■ **WHAT THE EXERCISE ASKS**: The lines needed are those from the start of the records through the line holding "Its zero set", each copied exactly.

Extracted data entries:
━━━━━━━━━━━━━━━━

import Summits.RiemannHypothesis.RiemannHypothesis.Theorems.AsymptoticCriticalLine.Negative.BandForms
import Literature.NumberTheory.LFunctions.RHWave0HardyProofs

/-!
# A second TEMPERED band: `ζ(2s)` and the degree-3 Euler product `ζ(s)ζ(2s)` (negative lemmas, cycle 3)

Refuted strengthenings of the crux `AsymptoticCriticalLine` (stmt-RiemannHypothesis-2063, route
RuelleBand), unconditional (Hardy 1914, PROVED in tree as
`Literature.NumberTheory.LFunctions.hardy_infinite_zeros_on_critical_line_holds`):

* `ζ(2s)` (`zetaTwoMul`): multiplicative coefficients (indicator of the squares), degree-2 Euler
  product `∏ (1 − p^{−2s})⁻¹ = ∏ ((1 − p^{−s})(1 + p^{−s}))⁻¹` with UNITARY local roots `±1`, exact
  functional equation with centre `1/4` (`completedZeta_twoMul_symm`), no zeros on `Re s ≥ 1/2`
  (`zetaTwoMul_ne_zero_of_half_le`) — and an infinite band at level `1/4`: the line `Re s = 1/4`
  (`bandSet_zetaTwoMul_infinite`).
* `Z₂ = ζ(s)ζ(2s)` (`zetaZetaTwo`): Dirichlet series with multiplicative, Ramanujan-bounded
  coefficients `a(n) = #{(m,k) : m k² = n} ≤ d(n)`, absolutely convergent exactly on `Re s > 1`,
  simple pole at `s = 1`, degree-3 Euler product over ALL primes with local factor
  `((1 − X)²(1 + X))⁻¹`, `X = p^{−s}` — every local root on the unit circle (`localFactor_zetaZetaTwo`,
  `zetaZetaTwo_eulerProduct`). Its zero set in the strip is `ζ`'s PLUS the line `Re s = 1/4`: TWO
  populated lines, `1/2` and `1/4` — the kill shape `not_acl_iff` ("a second band") realised by a
  tempered Euler product (`not_band_zetaZetaTwo`). Its RIGHT half-bands are exactly `ζ`'s, so `Z₂`
  has the ONE-SIDED shape iff the crux holds (`rightBand_zetaZetaTwo_iff_acl`) and never the
  two-sided one: the reflection `s ↦ 1 − s` behind `acl_iff_rightBand` is load-bearing.

Lesson for the provers (complementing `ShapeFails.not_band_zetaTwistedAtTwo`, one NON-tempered
factor, and `ShapeFailsMore.not_band_shiftedZeta`, exact FE but width): temperedness of every local
factor + multiplicativity + Ramanujan + pole at `1` + abscissa `1` do NOT give the band either; what
`Z₂` lacks is holomorphy at `s = 1/2` and the SINGLE functional equation `s ↔ 1 − s`. In the
route's trace-formula dictionary: `−Z₂'/Z₂ = ∑ Λ₂(n) n^{−s}` with `Λ₂(p^{2j}) = 3 log p`,
`Λ₂(p^{2j+1}) = log p` — over-weighting the EVEN iterates of every periodic orbit by a factor `3`
creates a full second band at half depth. The weights of iterates must be exact.
-/

noncomputable section

set_option linter.dupNamespace false

namespace Summit.RiemannHypothesis.RiemannHypothesis.Theorems.AsymptoticCriticalLine.Negative

open Complex Set
open Summit.RiemannHypothesis.RiemannHypothesis.Theses.RuelleBand (AsymptoticCriticalLine)

/-! ## 1. Scaling: `ζ(2s)` has its band at `Re s = 1/4` -/

/-- `ζ(2s)`. [folklore] -/
def zetaTwoMul (s : ℂ) : ℂ :=
  riemannZeta (2 * s)

/-- The point `1/4 + (t/2) i`. [folklore] -/
def quarterPt (t : ℝ) : ℂ :=
  (((1 : ℝ) / 4 : ℝ) : ℂ) + ((t / 2 : ℝ) : ℂ) * I

/-- [folklore] -/
theorem quarterPt_re (t : ℝ) : (quarterPt t).re = 1 / 4 := by
  simp only [quarterPt, add_re, ofReal_re, mul_re, I_re, I_im, ofReal_im, mul_zero, mul_one,
    sub_zero, add_zero]

/-- [folklore] -/
theorem quarterPt_im (t : ℝ) : (quarterPt t).im = t / 2 := by
  simp only [quarterPt, add_im, ofReal_im, mul_im, ofReal_re, I_re, I_im, mul_zero, mul_one,
    zero_add, add_zero]

/-- `2 · (1/4 + it/2) = 1/2 + it`. [folklore] -/
theorem two_mul_quarterPt (t : ℝ) : 2 * quarterPt t = 1 / 2 + t * I := by
  simp only [quarterPt]
  push_cast
  ring

/-- [folklore] -/
theorem quarterPt_injective : Function.Injective quarterPt := by
  intro a b hab
  have h := congrArg Complex.im hab
  rw [quarterPt_im, quarterPt_im] at h
  linarith

/-- `ζ(2 · quarterPt t) = ζ(1/2 + it)`. [folklore] -/
theorem zetaTwoMul_quarterPt (t : ℝ) : zetaTwoMul (quarterPt t) = riemannZeta (1 / 2 + t * I) := by
  rw [zetaTwoMul, two_mul_quarterPt]

/-- [folklore] -/
theorem re_two_mul (s : ℂ) : (2 * s).re = 2 * s.re := by
  simp [mul_re]

/-- `ζ(2s)` has NO zeros on `Re s ≥ 1/2` (Mathlib `riemannZeta_ne_zero_of_one_le_re`): all its
right half-bands are empty. [folklore] -/
theorem zetaTwoMul_ne_zero_of_half_le {s : ℂ} (h : 1 / 2 ≤ s.re) : zetaTwoMul s ≠ 0 :=
  riemannZeta_ne_zero_of_one_le_re (by rw [re_two_mul]; linarith)

/-- EXACT FUNCTIONAL EQUATION WITH CENTRE `1/4`: `Λ(2s) = Λ(2(1/2 − s))`
(Mathlib `completedRiemannZeta_one_sub`). [folklore] -/
theorem completedZeta_twoMul_symm (s : ℂ) :
    completedRiemannZeta (2 * s) = completedRiemannZeta (2 * (1 / 2 - s)) := by
  rw [show (2 : ℂ) * (1 / 2 - s) = 1 - 2 * s by ring, completedRiemannZeta_one_sub]

/-- DEGREE-2 EULER PRODUCT WITH UNITARY LOCAL ROOTS: `ζ(2s) = ∏_p (1 − p^{−2s})⁻¹` on `Re s > 1/2`
(Mathlib `riemannZeta_eulerProduct_hasProd`), local factor `(1 − X²)⁻¹ = ((1 − X)(1 + X))⁻¹`.
[folklore] -/
theorem zetaTwoMul_eulerProduct {s : ℂ} (hs : 1 / 2 < s.re) :
    HasProd (fun p : Nat.Primes => (1 - (p : ℂ) ^ (-(2 * s)))⁻¹) (zetaTwoMul s) :=
  riemannZeta_eulerProduct_hasProd (by rw [re_two_mul]; linarith)

/-- REFUTED STRENGTHENING (unconditional, Hardy): the level-`1/4` band of `ζ(2s)` is INFINITE — it
contains `1/4 + it/2` for every critical zero `1/2 + it` of `ζ`. [folklore] -/
theorem bandSet_zetaTwoMul_infinite : (bandSet zetaTwoMul (1 / 4)).Infinite := by
  have hH : {t : ℝ | riemannZeta (1 / 2 + t * I) = 0}.Infinite :=
    Literature.NumberTheory.LFunctions.hardy_infinite_zeros_on_critical_line_holds
  have hsub : quarterPt '' {t : ℝ | riemannZeta (1 / 2 + t * I) = 0} ⊆ bandSet zetaTwoMul (1 / 4) := by
    rintro _ ⟨t, ht, rfl⟩
    refine ⟨by rwa [zetaTwoMul_quarterPt], ?_, ?_, ?_⟩ <;> rw [quarterPt_re] <;> norm_num
  exact (hH.image quarterPt_injective.injOn).mono hsub

/-- The band shape fails for `ζ(2s)`. [folklore] -/
theorem not_band_zetaTwoMul : ¬ ∀ ε : ℝ, 0 < ε → (bandSet zetaTwoMul ε).Finite := fun h =>
  bandSet_zetaTwoMul_infinite (h _ (by norm_num))

/-! ## 2. Two tempered bands: `Z₂ = ζ(s)ζ(2s)` -/

/-- `Z₂(s) = ζ(s)ζ(2s) = ∑ a(n) n^{−s}`, `a(n) = #{(m, k) : m k² = n}`. [folklore] -/
def zetaZetaTwo (s : ℂ) : ℂ :=
  riemannZeta s * zetaTwoMul s

/-- DEGREE-3 EULER PRODUCT over all primes: `Z₂(s) = ∏_p ((1 − p^{−s})(1 − p^{−2s}))⁻¹` on
`Re s > 1` (Mathlib's Euler product for `ζ`, twice). [folklore] -/
theorem zetaZetaTwo_eulerProduct {s : ℂ} (hs : 1 < s.re) :
    HasProd (fun p : Nat.Primes => (1 - (p : ℂ) ^ (-s))⁻¹ * (1 - (p : ℂ) ^ (-(2 * s)))⁻¹)
      (zetaZetaTwo s) :=
  (riemannZeta_eulerProduct_hasProd hs).mul (zetaTwoMul_eulerProduct (by linarith))

/-- Its local factor is TEMPERED: `(1 − X)(1 − X²) = (1 − X)²(1 + X)`, roots `1, 1, −1`, all on
the unit circle (Selberg-class Ramanujan/`θ = 0`; contrast `ShapeFails.zetaTwistedAtTwo`, whose one
modified factor has a root of modulus `2^{3/4} > 1`). [folklore] -/
theorem localFactor_zetaZetaTwo (X : ℂ) : (1 - X) * (1 - X ^ 2) = (1 - X) ^ 2 * (1 + X) := by
  ring

/-- REFUTED STRENGTHENING (unconditional): the band shape fails for `Z₂ = ζ(s)ζ(2s)` — a second,
TEMPERED band on `Re s = 1/4` (bands of a product are unions, `Products.bandSet_mul`).
[folklore] -/
theorem not_band_zetaZetaTwo : ¬ ∀ ε : ℝ, 0 < ε → (bandSet zetaZetaTwo ε).Finite := fun h =>
  bandSet_zetaTwoMul_infinite ((h _ (by norm_num)).subset fun s ⟨hz, h0, h1, hε⟩ =>
    ⟨by rw [zetaZetaTwo, hz, mul_zero], h0, h1, hε⟩)

/-- On `Re s ≥ 1/2` the zeros of `Z₂` are exactly those of `ζ`. [folklore] -/
theorem zetaZetaTwo_eq_zero_iff {s : ℂ} (h : 1 / 2 ≤ s.re) : zetaZetaTwo s = 0 ↔ riemannZeta s = 0 := by
  rw [zetaZetaTwo, mul_eq_zero, or_iff_left (zetaTwoMul_ne_zero_of_half_le h)]

/-- ONE-SIDED ≠ TWO-SIDED without the symmetry `s ↦ 1 − s`: the RIGHT half-bands of `Z₂` are
`ζ`'s, so `Z₂` has the one-sided band shape iff the crux holds (`BandForms.acl_iff_rightBand`),
while its two-sided shape is false outright (`not_band_zetaZetaTwo`). [folklore] -/
theorem rightBand_zetaZetaTwo_iff_acl :
    (∀ ε : ℝ, 0 < ε → {s : ℂ | zetaZetaTwo s = 0 ∧ 1 / 2 + ε ≤ s.re ∧ s.re < 1}.Finite) ↔
      AsymptoticCriticalLine := by
  rw [acl_iff_rightBand]
  refine forall₂_congr fun ε hε => ?_
  have hset : {s : ℂ | zetaZetaTwo s = 0 ∧ 1 / 2 + ε ≤ s.re ∧ s.re < 1} = rightBandSet ε := by
    ext s
    simp only [mem_setOf_eq, rightBandSet]
    constructor
    · rintro ⟨hz, h1, h2⟩
      exact ⟨(zetaZetaTwo_eq_zero_iff (by linarith)).1 hz, h1, h2⟩
    · rintro ⟨hz, h1, h2⟩
      exact ⟨(zetaZetaTwo_eq_zero_iff (by linarith)).2 hz, h1, h2⟩
  rw [hset]

/-- The bands of `Z₂` are the unions of the bands of `ζ` and of `ζ(2s)`; the latter consist of
the points `ρ/2`, `ρ` a non-trivial zero of `ζ` with `Re ρ ≤ 1 − 2ε` (all at `Re s < 1/2`). So at
levels `ε > 1/4` the bands of `Z₂` are finite iff the LEFT bands of `ζ` of level `2ε − 1/2` are:
the accumulation set of `{Re ρ : Z₂(ρ) = 0}` is `{1/4, 1/2}` iff the crux holds. [folklore] -/
theorem bandSet_zetaZetaTwo_eq (ε : ℝ) :
    bandSet zetaZetaTwo ε = bandSet riemannZeta ε ∪ bandSet zetaTwoMul ε := by
  ext s
  simp only [bandSet, zetaZetaTwo, mem_setOf_eq, mem_union, mul_eq_zero]
  tauto

end Summit.RiemannHypothesis.RiemannHypothesis.Theorems.AsymptoticCriticalLine.Negative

━━━━━━━━━━━━━━━━

■ **YOUR RESPONSE**:
import Summits.RiemannHypothesis.RiemannHypothesis.Theorems.AsymptoticCriticalLine.Negative.BandForms
import Literature.NumberTheory.LFunctions.RHWave0HardyProofs

/-!
# A second TEMPERED band: `ζ(2s)` and the degree-3 Euler product `ζ(s)ζ(2s)` (negative lemmas, cycle 3)

Refuted strengthenings of the crux `AsymptoticCriticalLine` (stmt-RiemannHypothesis-2063, route
RuelleBand), unconditional (Hardy 1914, PROVED in tree as
`Literature.NumberTheory.LFunctions.hardy_infinite_zeros_on_critical_line_holds`):

* `ζ(2s)` (`zetaTwoMul`): multiplicative coefficients (indicator of the squares), degree-2 Euler
  product `∏ (1 − p^{−2s})⁻¹ = ∏ ((1 − p^{−s})(1 + p^{−s}))⁻¹` with UNITARY local roots `±1`, exact
  functional equation with centre `1/4` (`completedZeta_twoMul_symm`), no zeros on `Re s ≥ 1/2`
  (`zetaTwoMul_ne_zero_of_half_le`) — and an infinite band at level `1/4`: the line `Re s = 1/4`
  (`bandSet_zetaTwoMul_infinite`).
* `Z₂ = ζ(s)ζ(2s)` (`zetaZetaTwo`): Dirichlet series with multiplicative, Ramanujan-bounded
  coefficients `a(n) = #{(m,k) : m k² = n} ≤ d(n)`, absolutely convergent exactly on `Re s > 1`,
  simple pole at `s = 1`, degree-3 Euler product over ALL primes with local factor
  `((1 − X)²(1 + X))⁻¹`, `X = p^{−s}` — every local root on the unit circle (`localFactor_zetaZetaTwo`,
  `zetaZetaTwo_eulerProduct`). Its zero set in the strip is `ζ`'s PLUS the line `Re s = 1/4`: TWO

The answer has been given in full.